Green spaces continue to be blighted by housing

Meg Howarth, Ellington Street, Islington, writes:

Islington Council isn’t the only land-owner planning to build on our borough’s limited green spaces (Green space must be safeguarded, April 22).

The City of London has plans for more housing on its York Way estate. The current proposals - for this and other council estates where planning applications for ‘infill’ housing have yet to be submitted - can be seen in the following link, which includes useful outline drawings of each of the sites islington.gov.uk/~/media/sharepoint-lists/public-records/Planningandbuildingcontrol/Publicity/Publicconsultation/20202021/20210317SiteAllocationsscheduleofmodifications.pdf

Outside of the City, Islington has the least green space per head of population in London, where it’s the most densely populated of the 32 boroughs as well as local authority in the UK. Without acknowledging the irony, our greener neighbour is planning to help reduce local green space even further.

Estate green spaces are also public-realm health and environmental amenities, demonstrably so in the case of Dixon Clark Court where the ‘little forest’ of mature trees provided a spot of nature and shade for the foot-fall along adjacent Canonbury Road. This was particularly so for children on their way to the primary school. Islington Council has already granted permission to build private housing there - the council homes will be sited on the residents’ former beautiful rear garden. This will be concreted over. Dixon Clark Court is just one among a total of 18 other local estates where the town hall is planning to build. New leader, Ms Comer-Schwartz, expressed her full support for this new-build programme during her recent acceptance speech at the town hall.

The catalyst for the densification of our borough was the mayor of London’s 2018 directive that 10,000 affordable homes should be under construction across the city by 2022 - london.gov.uk/sites/default/files/building_council_homes_for_londoners_16_may.pdf . As Sadiq Khan’s then-deputy mayor for Housing and resident of the Barnsbury Estate, Islington’s previous housing boss, James Murray, would have been at the heart of these proposals.

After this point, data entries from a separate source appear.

/-- **GL22 Theorem 3 (formal statement) with exactly the printed hypotheses**, real case: as
`sparseQSVT_estimation`, but with `‖A‖ ≤ 1` (as `∀ x, ‖Ax‖² ≤ ‖x‖²`), `‖u‖ ≤ 1` and
`|P(x)| ≤ 1` for `x ∈ [−1,1]` in place of the hypothesis on `w = P(√(AᵀA))u`, which now follows
from `normSq_evenPolyApply_le` ("`‖w‖ ≤ ‖P(√(A†A))‖‖u‖ ≤ 1`", via eq. (3)).
[cite: GharibianLegall2022, §4.1 Theorem 3 (formal statement) — problem `EST(s,ε,ζ)`: "query-access
to an `s`-sparse matrix `A` with `‖A‖ ≤ 1`; query-access to a vector `u` such that `‖u‖ ≤ 1`;
`ζ`-sampling-access to a vector `v` such that `‖v‖ ≤ 1`; an even polynomial `P` of degree `2d`
such that `|P(x)| ≤ 1` for all `x ∈ [−1,1]`" — and its proof, Lemma 3, §2.2 eq. (3)] -/
theorem sparseQSVT_estimation_of_norm_le {d s : ℕ} (A : Matrix (Fin M) (Fin N) ℝ)
    (a : Fin (d + 1) → ℝ) (u : Fin N → ℝ) {rowO : SparseQuery.RowOracle (Fin M) (Fin N) ℝ}
    {colO : SparseQuery.RowOracle (Fin N) (Fin M) ℝ} (hr : rowO.Lists A) (hc : colO.Lists Aᵀ)
    (hrw : rowO.Width s) (hcw : colO.Width s) {ζ : ℝ} {v : Fin N → ℝ} (S : ZetaSampling ζ v)
    (h0 : 0 ≤ ζ) {ε δ : ℝ} (hε : 0 < ε) (hε1 : ε ≤ 1) (hζ : ζ ≤ ε / 8) (hδ : 0 < δ)
    (hv : normSq v ≤ 1) (hA : ∀ x : Fin N → ℝ, normSq (A *ᵥ x) ≤ normSq x) (hu : normSq u ≤ 1)
    (hP : ∀ x : ℝ, -1 ≤ x → x ≤ 1 → |∑ k : Fin (d + 1), a k * x ^ (2 * (k : ℕ))| ≤ 1)
    {x q : ℕ} (hx : 1024 / ε ^ 2 ≤ (x : ℝ)) (hq : 0 < q) (hqδ : 8 * Real.log (1 / δ) ≤ q)
    (med : (Fin q → Fin x → Fin N) → ℝ)
    (hmed : ∀ ω, IsMedian
      (fun i => blockMean (S.est (SparseQuery.recEvalPoly a (rowO.gram colO) u)) (ω i)) (med ω)) :
    (∑ ω ∈ univ.filter (fun ω : Fin q → Fin x → Fin N =>
        ε ≤ |med ω - ∑ j, v j * SparseQuery.evenPolyApply a A u j|), ∏ i, iidWeight S.p (ω i) ≤ δ)
    ∧ ∀ j, SparseQuery.leafQueriesPoly d (rowO.gram colO) j
        ≤ ∑ k : Fin (d + 1), s ^ (2 * (k : ℕ)) :=
  sparseQSVT_estimation A a u hr hc hrw hcw S h0 hε hε1 hζ hδ hv
    ((normSq_evenPolyApply_le A a hA hP u).trans hu) hx hq hqδ med hmed

end spectral

/-! ### §4.2, Theorem 4 (formal version): singular value estimation by the dequantized QSVT -/

section svt

variable {M N : ℕ}

/-- The squared singular values `σ_i²` of a real `M × N` matrix, indexed by `[N]` with the padding
convention of eq. (2) (`σ_i = 0` beyond `min(M,N)`): the eigenvalues of `AᵀA`.
[cite: GharibianLegall2022, §2.2 eqs. (1)–(2) ("Such a decomposition is called a Singular Value
Decomposition … for each `i ∈ {min(M,N)+1,…,N}` we set `σ_i = 0`")] -/
def singularValueSq (A : Matrix (Fin M) (Fin N) ℝ) : Fin N → ℝ :=
  (isHermitian_conjTranspose_mul_self A).eigenvalues

/-- The matrix `V` whose columns are the right singular vectors `v_i` (an orthonormal eigenbasis of
`AᵀA`). [cite: GharibianLegall2022, §2.2 eq. (1) ("`{v_i}_i` are orthonormal vectors in `ℂᴺ`")] -/
def rightSingularMatrix (A : Matrix (Fin M) (Fin N) ℝ) : Matrix (Fin N) (Fin N) ℝ :=
  ((isHermitian_conjTranspose_mul_self A).eigenvectorUnitary : Matrix (Fin N) (Fin N) ℝ)

/-- The coefficients `α_i = ⟨v_i, u⟩` of `u` in the right singular basis (`u = ∑_i α_i v_i`).
[cite: GharibianLegall2022, §4.2, proof of Theorem 4 (formal version) ("Let us decompose `u` in the
basis `{v_i}`: `u = ∑_i α_i v_i`")] -/
def singularCoeff (A : Matrix (Fin M) (Fin N) ℝ) (u : Fin N → ℝ) : Fin N → ℝ :=
  (rightSingularMatrix A)ᵀ *ᵥ u

/-- `VᵀV = 1`. [cite: GharibianLegall2022, §2.2 eq. (1) (orthonormality of the `v_i`)] -/
theorem rightSingularMatrix_transpose_mul_self (A : Matrix (Fin M) (Fin N) ℝ) :
    (rightSingularMatrix A)ᵀ * rightSingularMatrix A = 1 := by
  have hstar : star (rightSingularMatrix A) = (rightSingularMatrix A)ᵀ := by
    rw [star_eq_conjTranspose, conjTranspose_eq_transpose_of_trivial]
  rw [← hstar]
  exact Unitary.coe_star_mul_self (isHermitian_conjTranspose_mul_self A).eigenvectorUnitary

/-- `VVᵀ = 1` (the `v_i` form an orthonormal BASIS, eq. (2)). [cite: GharibianLegall2022, §2.2
eq. (2) ("so that `{v_i}` forms an orthonormal basis")] -/
theorem rightSingularMatrix_mul_transpose_self (A : Matrix (Fin M) (Fin N) ℝ) :
    rightSingularMatrix A * (rightSingularMatrix A)ᵀ = 1 := by
  have hstar : star (rightSingularMatrix A) = (rightSingularMatrix A)ᵀ := by
    rw [star_eq_conjTranspose, conjTranspose_eq_transpose_of_trivial]
  rw [← hstar]
  exact Unitary.coe_mul_star_self (isHermitian_conjTranspose_mul_self A).eigenvectorUnitary

/-- **`AᵀA = V diag(σ²) Vᵀ`** (the spectral theorem for the real symmetric matrix `AᵀA`, i.e. the
singular value decomposition read on `A†A`). [cite: GharibianLegall2022, §2.2 eqs. (1)–(3)] -/
theorem conjTranspose_mul_self_eq (A : Matrix (Fin M) (Fin N) ℝ) :
    Aᴴ * A = rightSingularMatrix A * diagonal (singularValueSq A) * (rightSingularMatrix A)ᵀ := by
  have hG := isHermitian_conjTranspose_mul_self A
  have hstar : star (rightSingularMatrix A) = (rightSingularMatrix A)ᵀ := by
    rw [star_eq_conjTranspose, conjTranspose_eq_transpose_of_trivial]
  have hofReal : (RCLike.ofReal ∘ hG.eigenvalues : Fin N → ℝ) = singularValueSq A := by
    funext i
    simp [singularValueSq]
  have h := hG.spectral_theorem
  rw [Unitary.conjStarAlgAut_apply, hofReal] at h
  rw [← hstar]
  exact h

/-- `(AᵀA)^k = V diag(σ^{2k}) Vᵀ`. [cite: GharibianLegall2022, §2.2 eq. (3)
("`P(√(A†A)) = ∑_i P(σ_i) v_i v_i†`") applied to `P = x^{2k}`] -/
theorem conjTranspose_mul_self_pow_eq (A : Matrix (Fin M) (Fin N) ℝ) (k : ℕ) :
    (Aᴴ * A) ^ k
      = rightSingularMatrix A * diagonal (fun i => singularValueSq A i ^ k)
          * (rightSingularMatrix A)ᵀ := by
  set V := rightSingularMatrix A
  induction k with
  | zero =>
      simp only [pow_zero]
      rw [diagonal_one, Matrix.mul_one, rightSingularMatrix_mul_transpose_self]
  | succ k ih =>
      rw [pow_succ, ih, conjTranspose_mul_self_eq]
      calc V * diagonal (fun i => singularValueSq A i ^ k) * Vᵀ
            * (V * diagonal (singularValueSq A) * Vᵀ)
          = V * diagonal (fun i => singularValueSq A i ^ k) * (Vᵀ * V)
              * diagonal (singularValueSq A) * Vᵀ := by
            simp only [Matrix.mul_assoc]
        _ = V * (diagonal (fun i => singularValueSq A i ^ k) * diagonal (singularValueSq A)) * Vᵀ := by
            rw [rightSingularMatrix_transpose_mul_self, Matrix.mul_one, Matrix.mul_assoc V]
        _ = V * diagonal (fun i => singularValueSq A i ^ (k + 1)) * Vᵀ := by
            simp only [diagonal_mul_diagonal, pow_succ]

/-- The right singular vectors are unit vectors: `‖v_i‖² = 1`. [cite: GharibianLegall2022, §2.2
eq. (1)] -/
theorem normSq_rightSingular_col (A : Matrix (Fin M) (Fin N) ℝ) (i : Fin N) :
    normSq (fun j => rightSingularMatrix A j i) = 1 := by
  classical
  have hcol : (fun j => rightSingularMatrix A j i)
      = rightSingularMatrix A *ᵥ (Pi.single i 1 : Fin N → ℝ) := by
    funext j
    simp [mulVec, dotProduct, Pi.single_apply]
  rw [hcol, normSq_mulVec_of_transpose_mul_self (rightSingularMatrix_transpose_mul_self A)]
  simp [normSq, Pi.single_apply, sq, Finset.sum_ite_eq']

/-- **`σ_i² = ‖A v_i‖²**: the `i`-th squared singular value is the squared length of `A` applied to
the `i`-th right singular vector. [cite: GharibianLegall2022, §2.2 eq. (1) (`A = ∑ σ_i u_i v_i†`,
so `Av_i = σ_i u_i`)] -/
theorem singularValueSq_eq_normSq (A : Matrix (Fin M) (Fin N) ℝ) (i : Fin N) :
    singularValueSq A i = normSq (A *ᵥ fun j => rightSingularMatrix A j i) := by
  have hG := isHermitian_conjTranspose_mul_self A
  set v : Fin N → ℝ := fun j => rightSingularMatrix A j i with hvdef
  have hv : ⇑(hG.eigenvectorBasis i) = v := by
    funext j
    rfl
  have h := hG.eigenvalues_eq i
  rw [hv] at h
  change hG.eigenvalues i = _
  rw [h]
  simp only [RCLike.re_to_real, star_trivial]
  have hAH : Aᴴ = Aᵀ := conjTranspose_eq_transpose_of_trivial A
  rw [normSq_eq_dotProduct, ← mulVec_mulVec, dotProduct_mulVec, hAH, ← vecMul_transpose]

Now MP for Ealing North, Mr Murray’s former landlord, Newlon Housing, is proposing demolition of the post-war part of the estate and the building of an additional 600 new homes. One estimate suggests that only 125 of these will be ‘affordable’. What’s going on? Perhaps Mr Murray can advise.

Islington Gazette: City of London Corporation signCity of London Corporation sign (Image: Archant)

Back to the City of London Corporation: the following was spotted by a walker on the north Downs last weekend: ‘In response to public concern at the loss of the commons and parks to development in the nineteenth century’ land ‘was bought to protect…open spaces…from development’. As landlord of the York Way Estate, the Corporation’s current bosses clearly have something to learn.